**WHAT TO WORK ON:** Each entry below is to be copied verbatim.

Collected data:
import Mathlib
import Summits.Ventures.PercRepro2.Defs
import Summits.Ventures.PercRepro2.Graph
import Summits.Ventures.PercRepro2.OneColourSwitch
import Summits.Ventures.PercRepro2.RegionHubSign
import Summits.Ventures.PercRepro2.SideSwitch
import Summits.Ventures.PercRepro2.TermSwitchDefs
import Summits.Ventures.PercRepro2.TermSwitchReach
import Summits.Ventures.PercRepro2.M9NoPocketDefs
import Summits.Ventures.PercRepro2.M9GeneralDSplit
import Summits.Ventures.PercRepro2.M9LinkedHD
import Summits.Ventures.PercRepro2.M9HDRSplit
import Summits.Ventures.PercRepro2.M9WorldSwitch
import Summits.Ventures.PercRepro2.M9WorldSwitchHD
import Summits.Ventures.PercRepro2.M9WorldSwitchLink
import Summits.Ventures.PercRepro2.M9WorldSwitchYLink

/-!
# THEOREM ψ: the hub–dead-end sum is bounded by its uncovered `Y`-only part (blind cell
PercRepro2, p3 g30, 2026-08-28; `proofs/P3-HDR.md` §4)

The switch `ψ ω = flipTouch (linkSet ω) ω` sends every `W`-only `K`-side hub–dead-end colouring
to a `Y`-only one with `σ_pq` not larger (`hdKYOnly_psi`, from `M9WorldSwitchHD` and
`M9WorldSwitchLink`) and is injective on them (`psi_injOn`, from `M9WorldSwitchYLink`).  Hence
`W0 ≥ Σ_{ψ(W-only)} σ_pq` and **`hdKSum = Y0 − W0 ≤ Σ_{Y-only ∖ ψ(W-only)} σ_pq`**
(`hdKSum_le_uncovered`): the `K`-side hub–dead-end sum of any graph without an `r–s` edge is at
most the `σ_pq`-sum of the `Y`-only points NOT in the image of the switch (the points whose
`Y`-linking components touch `d`, or whose dirty contact runs through those components —
`proofs/P3-HDR.md` §4).  With `dSignSum ≤ 2 · hdKSum` (`M9HDRSplit`) the general single-`d`
statement follows from `Σ_{uncovered} σ_pq ≤ 0`.  Own work; std axioms.
-/

namespace Summit.Ventures.PercRepro2

namespace NoPocket

open Finset Classical RegionHub OneColourSwitch SideSwitch TermSwitch

variable {V : Type*} {E : Type*}

section Psi

variable (ends : E → Sym2 V) (r s : V)

/-- **The switch `ψ`**: flip every edge touching the linking components of the `W`-world. -/
noncomputable def psi (ω : Config E) : Config E := flipTouch ends (linkSet ends r s ω) ω

variable {ends r s} {p q d : V}

/-- **`ψ` sends `W`-only to `Y`-only, not increasing `σ_pq`.** -/
theorem hdKYOnly_psi (hrs : r ≠ s) (hno : ∀ e, ends e ≠ s(r, s)) {ω : Config E}
    (h : HDKWOnly ends p q r s d ω) :
    HDKYOnly ends p q r s d (psi ends r s ω) ∧ sigma ends (psi ends r s ω) p q ≤ sigma ends ω p q :=
  hdKYOnly_flipTouch_of_wOnly h linkSet_wClosed (conn_wIn_linkSet hrs hno h.2.2.1)
    (not_conn_wOut_linkSet hrs hno)

/-- **`ψ` is injective on the `W`-only `K`-side hub–dead-end colourings.** -/
theorem psi_injOn (hrs : r ≠ s) (hno : ∀ e, ends e ≠ s(r, s)) {ω₁ ω₂ : Config E}
    (h₁ : HDKWOnly ends p q r s d ω₁) (h₂ : HDKWOnly ends p q r s d ω₂)
    (h : psi ends r s ω₁ = psi ends r s ω₂) : ω₁ = ω₂ :=
  flipTouch_linkSet_injOn hrs hno h₁.1.2.1 (not_mem_M2_of_HD_K h₁.1 h₁.2.1) h₁.2.2.2
    h₂.1.2.1 (not_mem_M2_of_HD_K h₂.1 h₂.2.1) h₂.2.2.2 h

end Psi

section Sum

variable [Fintype E] [DecidableEq E] {ends : E → Sym2 V} {p q r s d : V}

/-- The `W`-only points as a finset. -/
noncomputable def wOnlySet (ends : E → Sym2 V) (p q r s d : V) : Finset (Config E) :=
  univ.filter (fun ω => HDKWOnly ends p q r s d ω)

/-- The `Y`-only points as a finset. -/
noncomputable def yOnlySet (ends : E → Sym2 V) (p q r s d : V) : Finset (Config E) :=
  univ.filter (fun ω => HDKYOnly ends p q r s d ω)

/-- `Y0` as a sum over the `Y`-only finset. -/
lemma hdKYOnlySum_eq_sum : hdKYOnlySum ends p q r s d = ∑ ω ∈ yOnlySet ends p q r s d, sigma ends ω p q := by
  unfold hdKYOnlySum yOnlySet
  rw [Finset.sum_filter]

/-- `W0` as a sum over the `W`-only finset. -/
lemma hdKWOnlySum_eq_sum : hdKWOnlySum ends p q r s d = ∑ ω ∈ wOnlySet ends p q r s d, sigma ends ω p q := by
  unfold hdKWOnlySum wOnlySet
  rw [Finset.sum_filter]

/-- **THEOREM ψ (the sum form)**: `hdKSum ≤ Σ_{Y-only ∖ ψ(W-only)} σ_pq` on every graph without
an `r–s` edge. -/
theorem hdKSum_le_uncovered (hrs : r ≠ s) (hno : ∀ e, ends e ≠ s(r, s)) :
    hdKSum ends p q r s d ≤
      ∑ ω ∈ yOnlySet ends p q r s d \ (wOnlySet ends p q r s d).image (psi ends r s),
        sigma ends ω p q := by
  rw [hdKSum_eq_yOnly_sub_wOnly, hdKYOnlySum_eq_sum, hdKWOnlySum_eq_sum]
  have hinj : ∀ ω₁ ∈ wOnlySet ends p q r s d, ∀ ω₂ ∈ wOnlySet ends p q r s d,
      psi ends r s ω₁ = psi ends r s ω₂ → ω₁ = ω₂ := by
    intro ω₁ h₁ ω₂ h₂ h
    exact psi_injOn hrs hno (d := d) (p := p) (q := q) (Finset.mem_filter.1 h₁).2
      (Finset.mem_filter.1 h₂).2 h
  have himg : (wOnlySet ends p q r s d).image (psi ends r s) ⊆ yOnlySet ends p q r s d := by
    intro ω' hω'
    obtain ⟨ω, hω, rfl⟩ := Finset.mem_image.1 hω'
    exact Finset.mem_filter.2 ⟨Finset.mem_univ _,
      (hdKYOnly_psi hrs hno (d := d) (p := p) (q := q) (Finset.mem_filter.1 hω).2).1⟩
  have h1 : ∑ ω ∈ (wOnlySet ends p q r s d).image (psi ends r s), sigma ends ω p q ≤
      ∑ ω ∈ wOnlySet ends p q r s d, sigma ends ω p q := by
    rw [Finset.sum_image hinj]
    exact Finset.sum_le_sum fun ω hω =>
      (hdKYOnly_psi hrs hno (d := d) (p := p) (q := q) (Finset.mem_filter.1 hω).2).2
  have h2 := Finset.sum_sdiff (f := fun ω => sigma ends ω p q) himg
  linarith

end Sum

end NoPocket

end Summit.Ventures.PercRepro2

**ANSWER FOR THE TASK:**
import Mathlib
import Summits.Ventures.PercRepro2.Defs
import Summits.Ventures.PercRepro2.Graph
import Summits.Ventures.PercRepro2.OneColourSwitch
import Summits.Ventures.PercRepro2.RegionHubSign
import Summits.Ventures.PercRepro2.SideSwitch
import Summits.Ventures.PercRepro2.TermSwitchDefs
import Summits.Ventures.PercRepro2.TermSwitchReach
import Summits.Ventures.PercRepro2.M9NoPocketDefs
import Summits.Ventures.PercRepro2.M9GeneralDSplit
import Summits.Ventures.PercRepro2.M9LinkedHD
import Summits.Ventures.PercRepro2.M9HDRSplit
import Summits.Ventures.PercRepro2.M9WorldSwitch
import Summits.Ventures.PercRepro2.M9WorldSwitchHD
import Summits.Ventures.PercRepro2.M9WorldSwitchLink
import Summits.Ventures.PercRepro2.M9WorldSwitchYLink

/-!
# THEOREM ψ: the hub–dead-end sum is bounded by its uncovered `Y`-only part (blind cell
PercRepro2, p3 g30, 2026-08-28; `proofs/P3-HDR.md` §4)

The switch `ψ ω = flipTouch (linkSet ω) ω` sends every `W`-only `K`-side hub–dead-end colouring
to a `Y`-only one with `σ_pq` not larger (`hdKYOnly_psi`, from `M9WorldSwitchHD` and
`M9WorldSwitchLink`) and is injective on them (`psi_injOn`, from `M9WorldSwitchYLink`).  Hence
`W0 ≥ Σ_{ψ(W-only)} σ_pq` and **`hdKSum = Y0 − W0 ≤ Σ_{Y-only ∖ ψ(W-only)} σ_pq`**
(`hdKSum_le_uncovered`): the `K`-side hub–dead-end sum of any graph without an `r–s` edge is at
most the `σ_pq`-sum of the `Y`-only points NOT in the image of the switch (the points whose
`Y`-linking components touch `d`, or whose dirty contact runs through those components —
`proofs/P3-HDR.md` §4).  With `dSignSum ≤ 2 · hdKSum` (`M9HDRSplit`) the general single-`d`
statement follows from `Σ_{uncovered} σ_pq ≤ 0`.  Own work; std axioms.
-/

namespace Summit.Ventures.PercRepro2

namespace NoPocket

open Finset Classical RegionHub OneColourSwitch SideSwitch TermSwitch

variable {V : Type*} {E : Type*}

section Psi

variable (ends : E → Sym2 V) (r s : V)

/-- **The switch `ψ`**: flip every edge touching the linking components of the `W`-world. -/
noncomputable def psi (ω : Config E) : Config E := flipTouch ends (linkSet ends r s ω) ω

variable {ends r s} {p q d : V}

/-- **`ψ` sends `W`-only to `Y`-only, not increasing `σ_pq`.** -/
theorem hdKYOnly_psi (hrs : r ≠ s) (hno : ∀ e, ends e ≠ s(r, s)) {ω : Config E}
    (h : HDKWOnly ends p q r s d ω) :
    HDKYOnly ends p q r s d (psi ends r s ω) ∧ sigma ends (psi ends r s ω) p q ≤ sigma ends ω p q :=
  hdKYOnly_flipTouch_of_wOnly h linkSet_wClosed (conn_wIn_linkSet hrs hno h.2.2.1)
    (not_conn_wOut_linkSet hrs hno)

/-- **`ψ` is injective on the `W`-only `K`-side hub–dead-end colourings.** -/
theorem psi_injOn (hrs : r ≠ s) (hno : ∀ e, ends e ≠ s(r, s)) {ω₁ ω₂ : Config E}
    (h₁ : HDKWOnly ends p q r s d ω₁) (h₂ : HDKWOnly ends p q r s d ω₂)
    (h : psi ends r s ω₁ = psi ends r s ω₂) : ω₁ = ω₂ :=
  flipTouch_linkSet_injOn hrs hno h₁.1.2.1 (not_mem_M2_of_HD_K h₁.1 h₁.2.1) h₁.2.2.2
    h₂.1.2.1 (not_mem_M2_of_HD_K h₂.1 h₂.2.1) h₂.2.2.2 h

end Psi

section Sum

variable [Fintype E] [DecidableEq E] {ends : E → Sym2 V} {p q r s d : V}

/-- The `W`-only points as a finset. -/
noncomputable def wOnlySet (ends : E → Sym2 V) (p q r s d : V) : Finset (Config E) :=
  univ.filter (fun ω => HDKWOnly ends p q r s d ω)

/-- The `Y`-only points as a finset. -/
noncomputable def yOnlySet (ends : E → Sym2 V) (p q r s d : V) : Finset (Config E) :=
  univ.filter (fun ω => HDKYOnly ends p q r s d ω)

/-- `Y0` as a sum over the `Y`-only finset. -/
lemma hdKYOnlySum_eq_sum : hdKYOnlySum ends p q r s d = ∑ ω ∈ yOnlySet ends p q r s d, sigma ends ω p q := by
  unfold hdKYOnlySum yOnlySet
  rw [Finset.sum_filter]

/-- `W0` as a sum over the `W`-only finset. -/
lemma hdKWOnlySum_eq_sum : hdKWOnlySum ends p q r s d = ∑ ω ∈ wOnlySet ends p q r s d, sigma ends ω p q := by
  unfold hdKWOnlySum wOnlySet
  rw [Finset.sum_filter]

/-- **THEOREM ψ (the sum form)**: `hdKSum ≤ Σ_{Y-only ∖ ψ(W-only)} σ_pq` on every graph without
an `r–s` edge. -/
theorem hdKSum_le_uncovered (hrs : r ≠ s) (hno : ∀ e, ends e ≠ s(r, s)) :
    hdKSum ends p q r s d ≤
      ∑ ω ∈ yOnlySet ends p q r s d \ (wOnlySet ends p q r s d).image (psi ends r s),
        sigma ends ω p q := by
  rw [hdKSum_eq_yOnly_sub_wOnly, hdKYOnlySum_eq_sum, hdKWOnlySum_eq_sum]
  have hinj : ∀ ω₁ ∈ wOnlySet ends p q r s d, ∀ ω₂ ∈ wOnlySet ends p q r s d,
      psi ends r s ω₁ = psi ends r s ω₂ → ω₁ = ω₂ := by
    intro ω₁ h₁ ω₂ h₂ h
    exact psi_injOn hrs hno (d := d) (p := p) (q := q) (Finset.mem_filter.1 h₁).2
      (Finset.mem_filter.1 h₂).2 h
  have himg : (wOnlySet ends p q r s d).image (psi ends r s) ⊆ yOnlySet ends p q r s d := by
    intro ω' hω'
    obtain ⟨ω, hω, rfl⟩ := Finset.mem_image.1 hω'
    exact Finset.mem_filter.2 ⟨Finset.mem_univ _,
      (hdKYOnly_psi hrs hno (d := d) (p := p) (q := q) (Finset.mem_filter.1 hω).2).1⟩
  have h1 : ∑ ω ∈ (wOnlySet ends p q r s d).image (psi ends r s), sigma ends ω p q ≤
      ∑ ω ∈ wOnlySet ends p q r s d, sigma ends ω p q := by
    rw [Finset.sum_image hinj]
    exact Finset.sum_le_sum fun ω hω =>
      (hdKYOnly_psi hrs hno (d := d) (p := p) (q := q) (Finset.mem_filter.1 hω).2).2
  have h2 := Finset.sum_sdiff (f := fun ω => sigma ends ω p q) himg
  linarith

end Sum

end NoPocket

end Summit.Ventures.PercRepro2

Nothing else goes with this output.